Ms. Walthall has authored scientific literature reviews regarding the postnatal development of bone and the GI system in animals and humans. Ms. Walthall routinely conducts literature searches, writes scientific literature reviews, white papers, Investigator Brochures, and various regulatory documents including, briefing packages (pre-IND, pre-NDA, and end of Phase 2), and nonclinical sections of INDs and NDAs.
Jennifer Wheeler, PhD
Dr. Wheeler comes to Aclairo following 5 years in the Immuno- and Molecular Toxicology group in Drug Safety Evaluation at Bristol-Myers Squibb. She obtained her PhD in Toxicology from the University of Rochester. As a subject matter expert in immunotoxicology, Dr. Wheeler’s technical expertise includes flow cytometry analyses, antigen challenge models, as well as immunotoxicology and immunopharmacology assessments for both small molecules and biologics. Dr. Wheeler is experienced in the management of laboratory personnel and has worked closely with contract research organizations to develop assays, execute technically challenging assessments on IND-enabling studies, and provide data interpretation to assess the immunotoxicology safety and pharmacology of diverse compounds.

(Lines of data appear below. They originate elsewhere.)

import Summits.Ventures.QEC.Census.CSSNormalFormSAT.EncodeSoundCore
import HarnessLib

/-!
# Soundness of the explicit-index encoding, part 1: the valuation of a Boolean matrix and the `(Z)`/`(X)` families (KERNEL-PLAN item 2)

For `c : NFEnc.Cfg` and a Boolean matrix `P : ℕ → ℕ → Bool` (row `i < b`, column `j < m`) we define the Boolean assignment `assign c P`
of ALL DIMACS variables of `NFEnc.cnf c` by decoding the explicit index layout of `Encode.lean` (`pv / zv / xv / ev`), prove the decoding
lemmas, and show that the `(Z)` family `zClauses c` and the `(X)` family `xClauses c` are satisfied by `valOf (assign c P)` under the Boolean
normal-form hypotheses `ZCond` / `XCond` (the counting form of `(Z)`/`(X)`: for every listed row set `V`, `d ≤ |V| + #{j < m : s_j ⊕ ⊕_{i∈V} P i j}`,
and dually). The lex family and the final assembly are part 2. [folklore]
-/

set_option autoImplicit false

namespace Summit.Ventures.QEC.Census.CSSNormalFormSAT

open NFEnc

/-- Parity of `l ++ [a]`. [folklore] -/
theorem parity_append_singleton (l : List Bool) (a : Bool) : parity (l ++ [a]) = xor (parity l) a := by
  induction l with
  | nil => simp [parity]
  | cons x xs ih => simp [parity, ih]

/-- The `j`-th column bit of the XOR of the rows `V`, plus `s_j` (`s = 1^w 0^{m−w}`). (definition) -/
def zvalOf (c : Cfg) (P : ℕ → ℕ → Bool) (V : List ℕ) (j : ℕ) : Bool :=
  xor (decide (j < c.w)) (parity (V.map fun i => P i j))

/-- The `i`-th row bit of the XOR of the columns `U`. (definition) -/
def xvalOf (P : ℕ → ℕ → Bool) (U : List ℕ) (i : ℕ) : Bool := parity (U.map fun j => P i j)

/-- The value of the matrix variable with DIMACS index `x` (`x = 1 + i·m + j`). (definition) -/
def pbit (c : Cfg) (P : ℕ → ℕ → Bool) (x : ℕ) : Bool := P ((x - 1) / c.m) ((x - 1) % c.m)

/-- The Boolean assignment of all variables of `NFEnc.cnf c` determined by `P` (and, for the lex auxiliaries, by a function `ev` supplied by
part 2; here an arbitrary `evalAux`). (definition) -/
def assign (c : Cfg) (P : ℕ → ℕ → Bool) (evalAux : ℕ → ℕ → Bool) (x : ℕ) : Bool :=
  if x ≤ c.b * c.m then pbit c P x
  else if x ≤ c.b * c.m + c.NZ * c.m then
    let y := x - c.b * c.m - 1
    zvalOf c P ((rowSets c.d c.b).getD (y / c.m) []) (y % c.m)
  else if x ≤ c.b * c.m + c.NZ * c.m + c.NX * c.b then
    let y := x - (c.b * c.m + c.NZ * c.m) - 1
    xvalOf P ((colSets c.d c.m c.w).getD (y / c.b) []) (y % c.b)
  else
    let y := x - (c.b * c.m + c.NZ * c.m + c.NX * c.b) - 1
    evalAux (y / c.L) (y % c.L)

section Decoding

variable (c : Cfg) (P : ℕ → ℕ → Bool) (ea : ℕ → ℕ → Bool)

/-- Decoding of a matrix variable: `assign (pv i j) = P i j`. [folklore] -/
theorem assign_pv {i j : ℕ} (hi : i < c.b) (hj : j < c.m) :
    assign c P ea (c.pv i j).toNat = P i j := by
  have hm : 0 < c.m := by omega
  have h1 : (c.pv i j).toNat = 1 + i * c.m + j := rfl
  have hle : 1 + i * c.m + j ≤ c.b * c.m := by
    have : i * c.m + c.m ≤ c.b * c.m := by
      have := Nat.mul_le_mul_right c.m hi; simpa [Nat.succ_mul] using this
    omega
  rw [h1, assign, if_pos hle, pbit]
  have hq : (1 + i * c.m + j - 1) = j + c.m * i := by rw [Nat.mul_comm]; omega
  rw [hq, Nat.add_mul_div_left _ _ hm, Nat.add_mul_mod_self_left, Nat.div_eq_of_lt hj, Nat.mod_eq_of_lt hj]
  simp

/-- Decoding of a `(Z)` auxiliary: `assign (zv t j) = zvalOf (V_t) j`. [folklore] -/
theorem assign_zv {t j : ℕ} (ht : t < c.NZ) (hj : j < c.m) :
    assign c P ea (c.zv t j).toNat = zvalOf c P ((rowSets c.d c.b).getD t []) j := by
  have hm : 0 < c.m := by omega
  have h1 : (c.zv t j).toNat = 1 + c.b * c.m + t * c.m + j := rfl
  have hgt : ¬ 1 + c.b * c.m + t * c.m + j ≤ c.b * c.m := by omega
  have hle : 1 + c.b * c.m + t * c.m + j ≤ c.b * c.m + c.NZ * c.m := by
    have : t * c.m + c.m ≤ c.NZ * c.m := by
      have := Nat.mul_le_mul_right c.m ht; simpa [Nat.succ_mul] using this
    omega
  rw [h1, assign, if_neg hgt, if_pos hle]
  have hq : 1 + c.b * c.m + t * c.m + j - c.b * c.m - 1 = j + c.m * t := by rw [Nat.mul_comm t]; omega
  simp only [hq, Nat.add_mul_div_left _ _ hm, Nat.add_mul_mod_self_left, Nat.div_eq_of_lt hj, Nat.mod_eq_of_lt hj, zero_add]

/-- Decoding of an `(X)` auxiliary: `assign (xv t i) = xvalOf (U_t) i`. [folklore] -/
theorem assign_xv {t i : ℕ} (ht : t < c.NX) (hi : i < c.b) :
    assign c P ea (c.xv t i).toNat = xvalOf P ((colSets c.d c.m c.w).getD t []) i := by
  have hb : 0 < c.b := by omega
  have h1 : (c.xv t i).toNat = 1 + c.b * c.m + c.NZ * c.m + t * c.b + i := rfl
  have hgt1 : ¬ 1 + c.b * c.m + c.NZ * c.m + t * c.b + i ≤ c.b * c.m := by omega
  have hgt2 : ¬ 1 + c.b * c.m + c.NZ * c.m + t * c.b + i ≤ c.b * c.m + c.NZ * c.m := by omega
  have hle : 1 + c.b * c.m + c.NZ * c.m + t * c.b + i ≤ c.b * c.m + c.NZ * c.m + c.NX * c.b := by
    have : t * c.b + c.b ≤ c.NX * c.b := by
      have := Nat.mul_le_mul_right c.b ht; simpa [Nat.succ_mul] using this
    omega
  rw [h1, assign, if_neg hgt1, if_neg hgt2, if_pos hle]
  have hq : 1 + c.b * c.m + c.NZ * c.m + t * c.b + i - (c.b * c.m + c.NZ * c.m) - 1 = i + c.b * t := by rw [Nat.mul_comm t]; omega
  simp only [hq, Nat.add_mul_div_left _ _ hb, Nat.add_mul_mod_self_left, Nat.div_eq_of_lt hi, Nat.mod_eq_of_lt hi, zero_add]

end Decoding

section Families

variable (c : Cfg) (P : ℕ → ℕ → Bool) (ea : ℕ → ℕ → Bool)

/-- Entries of a row set are `< b`. [folklore] -/
theorem lt_of_mem_rowSets {V : List ℕ} (hV : V ∈ rowSets c.d c.b) : ∀ i ∈ V, i < c.b := by
  simp only [rowSets, List.mem_flatMap, List.mem_range] at hV
  obtain ⟨t, -, ht⟩ := hV
  exact (combos_spec _ _ V ht).2.2

/-- Entries of a column set are `< m`. [folklore] -/
theorem lt_of_mem_colSets {U : List ℕ} (hU : U ∈ colSets c.d c.m c.w) : ∀ j ∈ U, j < c.m := by
  simp only [colSets, List.mem_flatMap, List.mem_range, List.mem_filter] at hU
  obtain ⟨t, -, ht, -⟩ := hU
  exact (combos_spec _ _ U ht).2.2

/-- `((range n).map f).getD j 0 = f j` for `j < n`. [folklore] -/
theorem getD_map_range {α : Type*} [Inhabited α] (f : ℕ → α) (d : α) {n j : ℕ} (hj : j < n) :
    ((List.range n).map f).getD j d = f j := by
  rw [List.getD_eq_getElem?_getD, List.getElem?_map, List.getElem?_range hj]
  rfl

/-- The counting form of condition `(Z)`: for every listed row set `V`, `d ≤ |V| + #{j < m : s_j ⊕ ⊕_{i∈V} P i j = 1}`. (definition) -/
def ZCond : Prop :=
  ∀ V ∈ rowSets c.d c.b, c.d ≤ V.length + ((Finset.range c.m).filter fun j => zvalOf c P V j = true).card

/-- The counting form of condition `(X)`: for every listed column set `U` (odd on `S`), `d ≤ |U| + #{i < b : ⊕_{j∈U} P i j = 1}`. (definition) -/
def XCond : Prop :=
  ∀ U ∈ colSets c.d c.m c.w, c.d ≤ U.length + ((Finset.range c.b).filter fun i => xvalOf P U i = true).card

/-- **The `(Z)` family is satisfied** by the assignment of `P` when `ZCond` holds. [folklore] -/
theorem satisfies_zClauses (hZ : ZCond c P) :
    ∀ cl ∈ zClauses c, (valOf (assign c P ea)).satisfies (cl.map Sat.Literal.ofInt) := by
  intro cl hcl
  simp only [zClauses, List.mem_flatMap] at hcl
  obtain ⟨⟨v, t⟩, hvt, hcl⟩ := hcl
  have hget : (rowSets c.d c.b)[t]? = some v := List.mem_zipIdx_iff_getElem?.1 hvt
  have ht : t < c.NZ := by
    have := List.getElem?_eq_some_iff.1 hget; exact this.1
  have hv : (rowSets c.d c.b).getD t [] = v := by
    rw [List.getD_eq_getElem?_getD, hget]; rfl
  have hvmem : v ∈ rowSets c.d c.b := List.mem_of_getElem? hget
  have hvlt := lt_of_mem_rowSets c hvmem
  rcases List.mem_append.1 hcl with hdef | hatl
  · -- XOR definitions of the z_{t,j}
    simp only [List.mem_flatMap, List.mem_range] at hdef
    obtain ⟨j, hj, hmem⟩ := hdef
    refine satisfies_xorClauses (assign c P ea) _ _ _ ?_ ?_ ?_ cl hmem
    · intro v' hv'
      obtain ⟨i, -, rfl⟩ := List.mem_map.1 hv'
      show (1 : ℤ) ≤ ((1 + i * c.m + j : ℕ) : ℤ); omega
    · show (1 : ℤ) ≤ ((1 + c.b * c.m + t * c.m + j : ℕ) : ℤ); omega
    · rw [List.map_append, List.map_singleton, parity_append_singleton, assign_zv c P ea ht hj, hv, List.map_map]
      have hmapeq : v.map ((fun v : ℤ => assign c P ea v.toNat) ∘ fun i => c.pv i j) = v.map fun i => P i j := by
        apply List.map_congr_left
        intro i hi
        exact assign_pv c P ea (hvlt i hi) hj
      rw [hmapeq, zvalOf]
      cases decide (j < c.w) <;> cases parity (v.map fun i => P i j) <;> rfl
  · -- at least d − |v| of the z_{t,j} are true
    refine satisfies_atLeast (assign c P ea) _ _ ?_ ?_ cl hatl
    · intro z hz
      obtain ⟨j, -, rfl⟩ := List.mem_map.1 hz
      show (1 : ℤ) ≤ ((1 + c.b * c.m + t * c.m + j : ℕ) : ℤ); omega
    · have hlen : ((List.range c.m).map fun j => c.zv t j).length = c.m := by simp
      rw [hlen]
      have hset : ((Finset.range c.m).filter fun j =>
            assign c P ea (((List.range c.m).map fun j => c.zv t j).getD j 0).toNat = true) =
          ((Finset.range c.m).filter fun j => zvalOf c P v j = true) := by
        apply Finset.filter_congr
        intro j hj
        rw [Finset.mem_range] at hj
        rw [getD_map_range _ _ hj, assign_zv c P ea ht hj, hv]
      rw [hset]
      have := hZ v hvmem
      change c.d - v.length ≤ _
      omega

/-- **The `(X)` family is satisfied** by the assignment of `P` when `XCond` holds. [folklore] -/
theorem satisfies_xClauses (hX : XCond c P) :
    ∀ cl ∈ xClauses c, (valOf (assign c P ea)).satisfies (cl.map Sat.Literal.ofInt) := by
  intro cl hcl
  simp only [xClauses, List.mem_flatMap] at hcl
  obtain ⟨⟨u, t⟩, hut, hcl⟩ := hcl
  have hget : (colSets c.d c.m c.w)[t]? = some u := List.mem_zipIdx_iff_getElem?.1 hut
  have ht : t < c.NX := by
    have := List.getElem?_eq_some_iff.1 hget; exact this.1
  have hu : (colSets c.d c.m c.w).getD t [] = u := by
    rw [List.getD_eq_getElem?_getD, hget]; rfl
  have humem : u ∈ colSets c.d c.m c.w := List.mem_of_getElem? hget
  have hult := lt_of_mem_colSets c humem
  rcases List.mem_append.1 hcl with hdef | hatl
  · simp only [List.mem_flatMap, List.mem_range] at hdef
    obtain ⟨i, hi, hmem⟩ := hdef
    refine satisfies_xorClauses (assign c P ea) _ _ _ ?_ ?_ ?_ cl hmem
    · intro v' hv'
      obtain ⟨j, -, rfl⟩ := List.mem_map.1 hv'
      show (1 : ℤ) ≤ ((1 + i * c.m + j : ℕ) : ℤ); omega
    · show (1 : ℤ) ≤ ((1 + c.b * c.m + c.NZ * c.m + t * c.b + i : ℕ) : ℤ); omega
    · rw [List.map_append, List.map_singleton, parity_append_singleton, assign_xv c P ea ht hi, hu, List.map_map]
      have hmapeq : u.map ((fun v : ℤ => assign c P ea v.toNat) ∘ fun j => c.pv i j) = u.map fun j => P i j := by
        apply List.map_congr_left
        intro j hj
        exact assign_pv c P ea hi (hult j hj)
      rw [hmapeq, xvalOf]
      cases parity (u.map fun j => P i j) <;> rfl
  · refine satisfies_atLeast (assign c P ea) _ _ ?_ ?_ cl hatl
    · intro z hz
      obtain ⟨i, -, rfl⟩ := List.mem_map.1 hz
      show (1 : ℤ) ≤ ((1 + c.b * c.m + c.NZ * c.m + t * c.b + i : ℕ) : ℤ); omega
    · have hlen : ((List.range c.b).map fun i => c.xv t i).length = c.b := by simp
      rw [hlen]
      have hset : ((Finset.range c.b).filter fun i =>
            assign c P ea (((List.range c.b).map fun i => c.xv t i).getD i 0).toNat = true) =
          ((Finset.range c.b).filter fun i => xvalOf P u i = true) := by
        apply Finset.filter_congr
        intro i hi
        rw [Finset.mem_range] at hi
        rw [getD_map_range _ _ hi, assign_xv c P ea ht hi, hu]
      rw [hset]
      have := hX u humem
      change c.d - u.length ≤ _
      omega

end Families

end Summit.Ventures.QEC.Census.CSSNormalFormSAT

Dr. Wheeler is also an experienced technical writer, having authored and reviewed protocols, reports, and critical submission documents for nonclinical portions of IND, NDA, and BLA submissions.
Tacey E. K. White, PhD
Reproductive and Juvenile Toxicology Lead, Senior Consultant
Dr. White is the Director of Reproductive Toxicology and a Senior Consultant at Aclairo Pharmaceutical Development Group. She has been a consultant in the pharmaceutical industry since 2012. She advises pharmaceutical and biotech companies on nonclinical safety assessment strategies throughout the entire drug development process, including creating customized nonclinical strategies, placing and monitoring studies, developing human risk assessments for toxicology issues, addressing regulatory questions, and contributing to regulatory documents. Dr. White has deep regulatory and investigative expertise in development and reproductive toxicity (DART), and juvenile toxicity, and assist clients with FDA Pregnancy Labeling (PLLR) and pediatric development plans for EMA (PIP) and FDA (PSP).
Prior to her position at Aclairo, Dr. White spent 14 years as a DART study director at Sanofi; a safety assessment project team representative, DART study director, and DART investigative lead at GlaxoSmithKline; and Global Director of Small Animal DART at Covance, where she gained experience with many classes of therapeutics regulated by CDER and CBER. She has served as a toxicology project team member, as well as a strategic advisor on FDA interactions, for DART and general toxicity issues, mechanisms of action, and nonclinical study planning and management. Dr. White has extensive experience in all aspects of nonclinical toxicology and safety pharmacology assessments for small and large molecules, with particular emphasis on DART and juvenile toxicity.
Dr. White is the sitting Past President of the US Teratology Society (Vice President: 2014-2015, President: 2015-2016), and actively participates in the ILSI/HESI DART sub-team, including co-organization of the FDA Pregnancy and Lactation Label Rule workshop, and participation in the Neonatal Pediatric Therapeutics workgroup.